MB: That’s interesting
PBG: They were very big on self-publicizing. Recently I overheard somebody talking and she said, “there’s no correspondence with her, but he has all the stuff about himself.” I turned and I was like: “Yes! Men always… that’s what they did.” That was the way of the world back then. None of these women saved anything because they didn’t think of it. At least she was smart enough to save some of it.
MB: Fascinating, because it’s not just who writes the history, but who preserves their own history in order for it to be passed on.
PBG: When I was accepted to Cannes the NY Times wrote an article – they mentioned Jodie as a quote – they mentioned the film – they didn’t mention my name. I was like woah! Again! I called the person – contacted them to say: “Hey, can you add my name?” And they’re like:“No – it’s too late.”
MB: The history of exclusion continues to this day as we know.
PBG: Yeah, so you have to keep fighting – double-checking, triple-checking. We corrected all day long – we see something, we’re like: “No! That’s misspelled”… etc. I mean there was a picture of Mary Pickford for the longest time that showed up if you Googled Alice Guy–Blaché. I think Getty had attributed a picture of Mary Pickford to being Alice. So that is everywhere – we spent six months correcting that.
MB: Well, Pamela, I’m sure Alice would be delighted to meet you. It’s amazing. One of my favourite quotes is: “Deep assignments run through all our lives; there are no coincidences.” Which is JG Ballard. So, I agree with you – she chose you, you were given this assignment.
PBG: She needs to get off my back though ha haaaaaa!
MB: You can clock off. You’re allowed to clock off.
MB: Also what I wanted to say is that we find so often with films we want to show – even really well-known films – that they are not archived, or a digital version exists but it’s not on DCP, and then you go: who makes these decisions? Like that archivist from USC says in the film: “Thirteen different versions of Metropolis…”

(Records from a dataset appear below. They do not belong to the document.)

import Mathlib
import HarnessLib
import Literature.MathematicalPhysics.QuantumLattice.GaugeGroups
import Literature.MathematicalPhysics.QuantumFieldTheory.ConstructiveQFTWave0
import Summits.Ventures.LatticeQCDFlow.Exactness.FlowPushforward
import Summits.Ventures.LatticeQCDFlow.Scaling.LatticeEntropySUN
import Summits.Ventures.LatticeQCDFlow.Scaling.EntropyBudgetMeasureSU2
import Summits.Ventures.LatticeQCDFlow.Scaling.EntropyBudgetLayers
import Summits.Ventures.LatticeQCDFlow.Scaling.EntropyBudgetCoupling

/-!
# LatticeQCDFlow / Scaling — the entropy budget of an exact flow, VII: the `SU(N)` depth laws

HONEST FRAMING: exact (Metropolis-corrected) sampling algorithms for lattice gauge theory;
figures of merit are autocorrelation/cost numbers at stated couplings and volumes; no
continuum-physics claim.

Venture `LatticeQCDFlow` (cell pub-lqcd), topic `Scaling`, THEORY-2.md §3.2 (h) / §4 row T2-AI(m)
(theory seat GEN-10).  Parts V–VI (`EntropyBudgetLayers`, `EntropyBudgetCoupling`) state the layer
and architecture forms of the depth law for `SU(2)` (unconditional, via `SU2.entropyGrowthLaw_two`).
This file records the same three statements for `SU(N)`, `N ≥ 1`, GIVEN the sharp entropy-growth
law `SUN.EntropyGrowthLaw d N` of `Scaling/LatticeEntropySUN.lean` (an item: proved in the tree for
`N = 2`; for general `N` it is the subject of `Scaling/LatticeEntropySUNLaw.lean`, row 30) — so that
the physically relevant case `SU(3)`, `d = 4` (exponent `8·(3L⁴(1/2 − 1/L) − 1/2)`) is available the
moment the item closes:

* `SUN.essM_layers_volume_law_of` — `ESS ≤ M·K^n·e^{c·L^d}·β^{−(N²−1)((d−1)L^d(1/2 − 1/L) − 1/2)}`
  for every `n`-layer exact sampler with per-layer clamp `K` and prior density `≤ M`;
* `SUN.depth_lower_bound_of` — `ESS ≥ e^{−t}`, `K > 0` ⟹
  `(N²−1)((d−1)L^d(1/2 − 1/L) − 1/2)·log β − c·L^d − t ≤ n·log K + log M`;
* `SUN.depth_lower_bound_coupling_of` — the architecture form: `n` coupling layers with `≤ V_a`
  active links each and per-link clamp `ℓ ≥ 0` ⟹ `… ≤ n·(ℓ·V_a) + log M`.

References as in Parts III–VI. [folklore]
-/

noncomputable section

namespace Summit.Ventures.LatticeQCDFlow.Theory2.Lattice

open MeasureTheory Summit.Ventures.LatticeQCDFlow.Exactness
open Literature.MathematicalPhysics.QuantumLattice Literature.MathematicalPhysics.QuantumFieldTheory
open scoped ENNReal

/-- **Volume × coupling law for LAYERED exact flow samplers of `SU(N)`, given the entropy-growth
law `SUN.EntropyGrowthLaw d N`.** [folklore] -/
theorem SUN.essM_layers_volume_law_of (d N : ℕ) (h : SUN.EntropyGrowthLaw d N) (hN : 1 ≤ N) :
    ∃ c : ℝ, ∀ (L : ℕ) [NeZero L], 2 ≤ L → ∀ β : ℝ, 1 ≤ β →
      ∀ (ls : List ((GaugeConfig d L (Matrix.specialUnitaryGroup (Fin N) ℂ) ≃ᵐ
          GaugeConfig d L (Matrix.specialUnitaryGroup (Fin N) ℂ)) ×
          (GaugeConfig d L (Matrix.specialUnitaryGroup (Fin N) ℂ) → ℝ)))
        (r : GaugeConfig d L (Matrix.specialUnitaryGroup (Fin N) ℂ) → ℝ) (K M : ℝ),
        (∀ l ∈ ls, HasJacobian (Measure.pi fun _ : Edge d L =>
            haarProbability (Matrix.specialUnitaryGroup (Fin N) ℂ)) l.1
          fun V => ENNReal.ofReal (l.2 V)) →
        (∀ l ∈ ls, Measurable l.2) → (∀ l ∈ ls, ∀ V, 0 < l.2 V) →
        (∀ l ∈ ls, ∀ V, (l.2 V)⁻¹ ≤ K) →
        Measurable r → (∀ V, 0 < r V) → (∀ V, r V ≤ M) →
          essM (wilsonMeasure (d := d) (L := L) (fundamentalRep (Fin N)) β)
              (Measure.map (layersEquiv ls) ((Measure.pi fun _ : Edge d L =>
                  haarProbability (Matrix.specialUnitaryGroup (Fin N) ℂ)).withDensity
                fun V => ENNReal.ofReal (r V))) ≤
            M * K ^ ls.length * Real.exp (c * (L : ℝ) ^ d) *
              β ^ (-(((N : ℝ) ^ 2 - 1) *
                (((d : ℝ) - 1) * (L : ℝ) ^ d * (1 / 2 - 1 / L) - 1 / 2))) := by
  obtain ⟨c, hc⟩ := SUN.essM_flow_volume_law_of d N h hN
  refine ⟨c, fun L _ hL β hβ ls r K M hJ hm h0 hK hr hr0 hrM => ?_⟩
  exact hc L hL β hβ (layersEquiv ls) (layersJac ls) r (K ^ ls.length) M
    (hasJacobian_layers _ ls hJ h0) (measurable_layersJac ls hm) (layersJac_pos ls h0)
    (layersJac_inv_le ls h0 hK) hr hr0 hrM

/-- **The depth law for `SU(N)`, given `SUN.EntropyGrowthLaw d N`:** an `n`-layer exact sampler
with per-layer clamp `K > 0` and prior density `≤ M` keeping `ESS ≥ e^{−t}` at `β ≥ 1` on `L^d`
(`L ≥ 2`) has `n·log K + log M ≥ (N²−1)((d−1)L^d(1/2 − 1/L) − 1/2)·log β − c·L^d − t`.
[folklore] -/
theorem SUN.depth_lower_bound_of (d N : ℕ) (h : SUN.EntropyGrowthLaw d N) (hN : 1 ≤ N) :
    ∃ c : ℝ, ∀ (L : ℕ) [NeZero L], 2 ≤ L → ∀ β : ℝ, 1 ≤ β →
      ∀ (ls : List ((GaugeConfig d L (Matrix.specialUnitaryGroup (Fin N) ℂ) ≃ᵐ
          GaugeConfig d L (Matrix.specialUnitaryGroup (Fin N) ℂ)) ×
          (GaugeConfig d L (Matrix.specialUnitaryGroup (Fin N) ℂ) → ℝ)))
        (r : GaugeConfig d L (Matrix.specialUnitaryGroup (Fin N) ℂ) → ℝ) (K M t : ℝ),
        (∀ l ∈ ls, HasJacobian (Measure.pi fun _ : Edge d L =>
            haarProbability (Matrix.specialUnitaryGroup (Fin N) ℂ)) l.1
          fun V => ENNReal.ofReal (l.2 V)) →
        (∀ l ∈ ls, Measurable l.2) → (∀ l ∈ ls, ∀ V, 0 < l.2 V) →
        (∀ l ∈ ls, ∀ V, (l.2 V)⁻¹ ≤ K) → 0 < K →
        Measurable r → (∀ V, 0 < r V) → (∀ V, r V ≤ M) →
          Real.exp (-t) ≤ essM (wilsonMeasure (d := d) (L := L) (fundamentalRep (Fin N)) β)
              (Measure.map (layersEquiv ls) ((Measure.pi fun _ : Edge d L =>
                  haarProbability (Matrix.specialUnitaryGroup (Fin N) ℂ)).withDensity
                fun V => ENNReal.ofReal (r V))) →
            ((N : ℝ) ^ 2 - 1) * (((d : ℝ) - 1) * (L : ℝ) ^ d * (1 / 2 - 1 / L) - 1 / 2) *
                Real.log β - c * (L : ℝ) ^ d - t ≤ (ls.length : ℝ) * Real.log K + Real.log M := by
  obtain ⟨c, hc⟩ := SUN.essM_layers_volume_law_of d N h hN
  refine ⟨c, fun L _ hL β hβ ls r K M t hJ hm h0 hK hK0 hr hr0 hrM hess => ?_⟩
  have hβ0 : 0 < β := one_pos.trans_le hβ
  have hM : 0 < M := (hr0 fun _ => 1).trans_le (hrM fun _ => 1)
  have hKn : 0 < K ^ ls.length := pow_pos hK0 _
  have h := hess.trans (hc L hL β hβ ls r K M hJ hm h0 hK hr hr0 hrM)
  have hlog := Real.log_le_log (Real.exp_pos _) h
  rw [Real.log_exp, Real.log_mul (by positivity) (Real.rpow_pos_of_pos hβ0 _).ne',
    Real.log_mul (by positivity) (Real.exp_pos _).ne', Real.log_mul hM.ne' hKn.ne',
    Real.log_exp, Real.log_rpow hβ0, Real.log_pow] at hlog
  linarith

/-- **The depth law in architecture form for `SU(N)`, given `SUN.EntropyGrowthLaw d N`:** an
exact sampler of `n` coupling layers (layer `k` active on the links `P k`, at most `V_a` of them,
single-link bijections with exact Haar-Jacobians `Jf > 0`, per-link clamp `1/Jf ≤ e^ℓ`, `ℓ ≥ 0`),
prior density `0 < r ≤ M`, keeping `ESS ≥ e^{−t}` has
`(N²−1)((d−1)L^d(1/2 − 1/L) − 1/2)·log β − c·L^d − t ≤ n·(ℓ·V_a) + log M`. [folklore] -/
theorem SUN.depth_lower_bound_coupling_of (d N : ℕ) (h : SUN.EntropyGrowthLaw d N) (hN : 1 ≤ N) :
    ∃ c : ℝ, ∀ (L : ℕ) [NeZero L], 2 ≤ L → ∀ β : ℝ, 1 ≤ β →
      ∀ (n : ℕ) (P : Fin n → Edge d L → Prop) [∀ k, DecidablePred (P k)]
        (Ψ : (k : Fin n) → {e // P k e} → ({e // ¬P k e} → Matrix.specialUnitaryGroup (Fin N) ℂ) →
          Matrix.specialUnitaryGroup (Fin N) ℂ ≃ᵐ Matrix.specialUnitaryGroup (Fin N) ℂ)
        (Jf : (k : Fin n) → {e // P k e} → ({e // ¬P k e} → Matrix.specialUnitaryGroup (Fin N) ℂ) →
          Matrix.specialUnitaryGroup (Fin N) ℂ → ℝ)
        (hΨ : ∀ k a, Measurable fun q : Matrix.specialUnitaryGroup (Fin N) ℂ ×
          ({e // ¬P k e} → Matrix.specialUnitaryGroup (Fin N) ℂ) => Ψ k a q.2 q.1)
        (hΨs : ∀ k a, Measurable fun q : Matrix.specialUnitaryGroup (Fin N) ℂ ×
          ({e // ¬P k e} → Matrix.specialUnitaryGroup (Fin N) ℂ) => (Ψ k a q.2).symm q.1)
        (r : GaugeConfig d L (Matrix.specialUnitaryGroup (Fin N) ℂ) → ℝ) (ℓ Va M t : ℝ),
        (∀ k a, Measurable fun q : Matrix.specialUnitaryGroup (Fin N) ℂ ×
          ({e // ¬P k e} → Matrix.specialUnitaryGroup (Fin N) ℂ) => Jf k a q.2 q.1) →
        (∀ k a y, HasJacobian (haarProbability (Matrix.specialUnitaryGroup (Fin N) ℂ)) (Ψ k a y)
          fun g => ENNReal.ofReal (Jf k a y g)) →
        (∀ k a y g, 0 < Jf k a y g) → (∀ k a y g, (Jf k a y g)⁻¹ ≤ Real.exp ℓ) → 0 ≤ ℓ →
        (∀ k, (Fintype.card {e // P k e} : ℝ) ≤ Va) →
        Measurable r → (∀ V, 0 < r V) → (∀ V, r V ≤ M) →
          Real.exp (-t) ≤ essM (wilsonMeasure (d := d) (L := L) (fundamentalRep (Fin N)) β)
              (Measure.map (layersEquiv (List.ofFn fun k =>
                  (coupleEquiv (Ψ k) (hΨ k) (hΨs k), coupleJac (P k) (Jf k))))
                ((Measure.pi fun _ : Edge d L =>
                  haarProbability (Matrix.specialUnitaryGroup (Fin N) ℂ)).withDensity
                  fun V => ENNReal.ofReal (r V))) →
            ((N : ℝ) ^ 2 - 1) * (((d : ℝ) - 1) * (L : ℝ) ^ d * (1 / 2 - 1 / L) - 1 / 2) *
                Real.log β - c * (L : ℝ) ^ d - t ≤ (n : ℝ) * (ℓ * Va) + Real.log M := by
  obtain ⟨c, hc⟩ := SUN.depth_lower_bound_of d N h hN
  refine ⟨c, fun L _ hL β hβ n P _ Ψ Jf hΨ hΨs r ℓ Va M t hJf hJ h0 hl hℓ hVa hr hr0 hrM hess => ?_⟩
  set ls := List.ofFn fun k => (coupleEquiv (Ψ k) (hΨ k) (hΨs k), coupleJac (P k) (Jf k))
    with hls
  have hK0 : 0 < Real.exp (ℓ * Va) := Real.exp_pos _
  have h1 : ∀ l ∈ ls, HasJacobian (Measure.pi fun _ : Edge d L =>
      haarProbability (Matrix.specialUnitaryGroup (Fin N) ℂ)) l.1
      fun V => ENNReal.ofReal (l.2 V) := by
    rw [hls, List.forall_mem_ofFn_iff]
    intro k
    simp only [coe_coupleEquiv]
    exact hasJacobian_coupleFun (ψ := fun a y g => Ψ k a y g)
      (haarProbability (Matrix.specialUnitaryGroup (Fin N) ℂ)) (hΨ k) (hJf k) (hJ k)
      fun a y g => (h0 k a y g).le
  have h2 : ∀ l ∈ ls, Measurable l.2 := by
    rw [hls, List.forall_mem_ofFn_iff]
    intro k
    exact measurable_coupleJac (hJf k)
  have h3 : ∀ l ∈ ls, ∀ V, 0 < l.2 V := by
    rw [hls, List.forall_mem_ofFn_iff]
    intro k V
    exact coupleJac_pos (h0 k) V
  have h4 : ∀ l ∈ ls, ∀ V, (l.2 V)⁻¹ ≤ Real.exp (ℓ * Va) := by
    rw [hls, List.forall_mem_ofFn_iff]
    intro k V
    exact (coupleJac_inv_le (h0 k) (hl k) V).trans
      (Real.exp_le_exp.mpr (mul_le_mul_of_nonneg_left (hVa k) hℓ))
  have hmain := hc L hL β hβ ls r (Real.exp (ℓ * Va)) M t h1 h2 h3 h4 hK0 hr hr0 hrM hess
  simpa only [hls, List.length_ofFn, Real.log_exp] using hmain

end Summit.Ventures.LatticeQCDFlow.Theory2.Lattice

end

PBG: You just gave me a weird idea. I have a crazy idea. I’m so tired of seeing DVDs, compilations of just women. What if we mixed it? What if we had Méliès and Alice so that we break this like…? You know I’m Jewish? So why do you need the women upstairs, and the men downstairs – that’s what it feels like. How cool would it be to mix it?
MB: Yes, that’s the next step really.
PBG: Yeah, because you want to not have the division.
MB: She had a seat at the table. She was there at the birth of cinema.
PBG: She’s part of carving the table and the chair that she sat in – the last supper!
MB: Yeah, massively significant. No one invited her, she was there at the same time as all of them.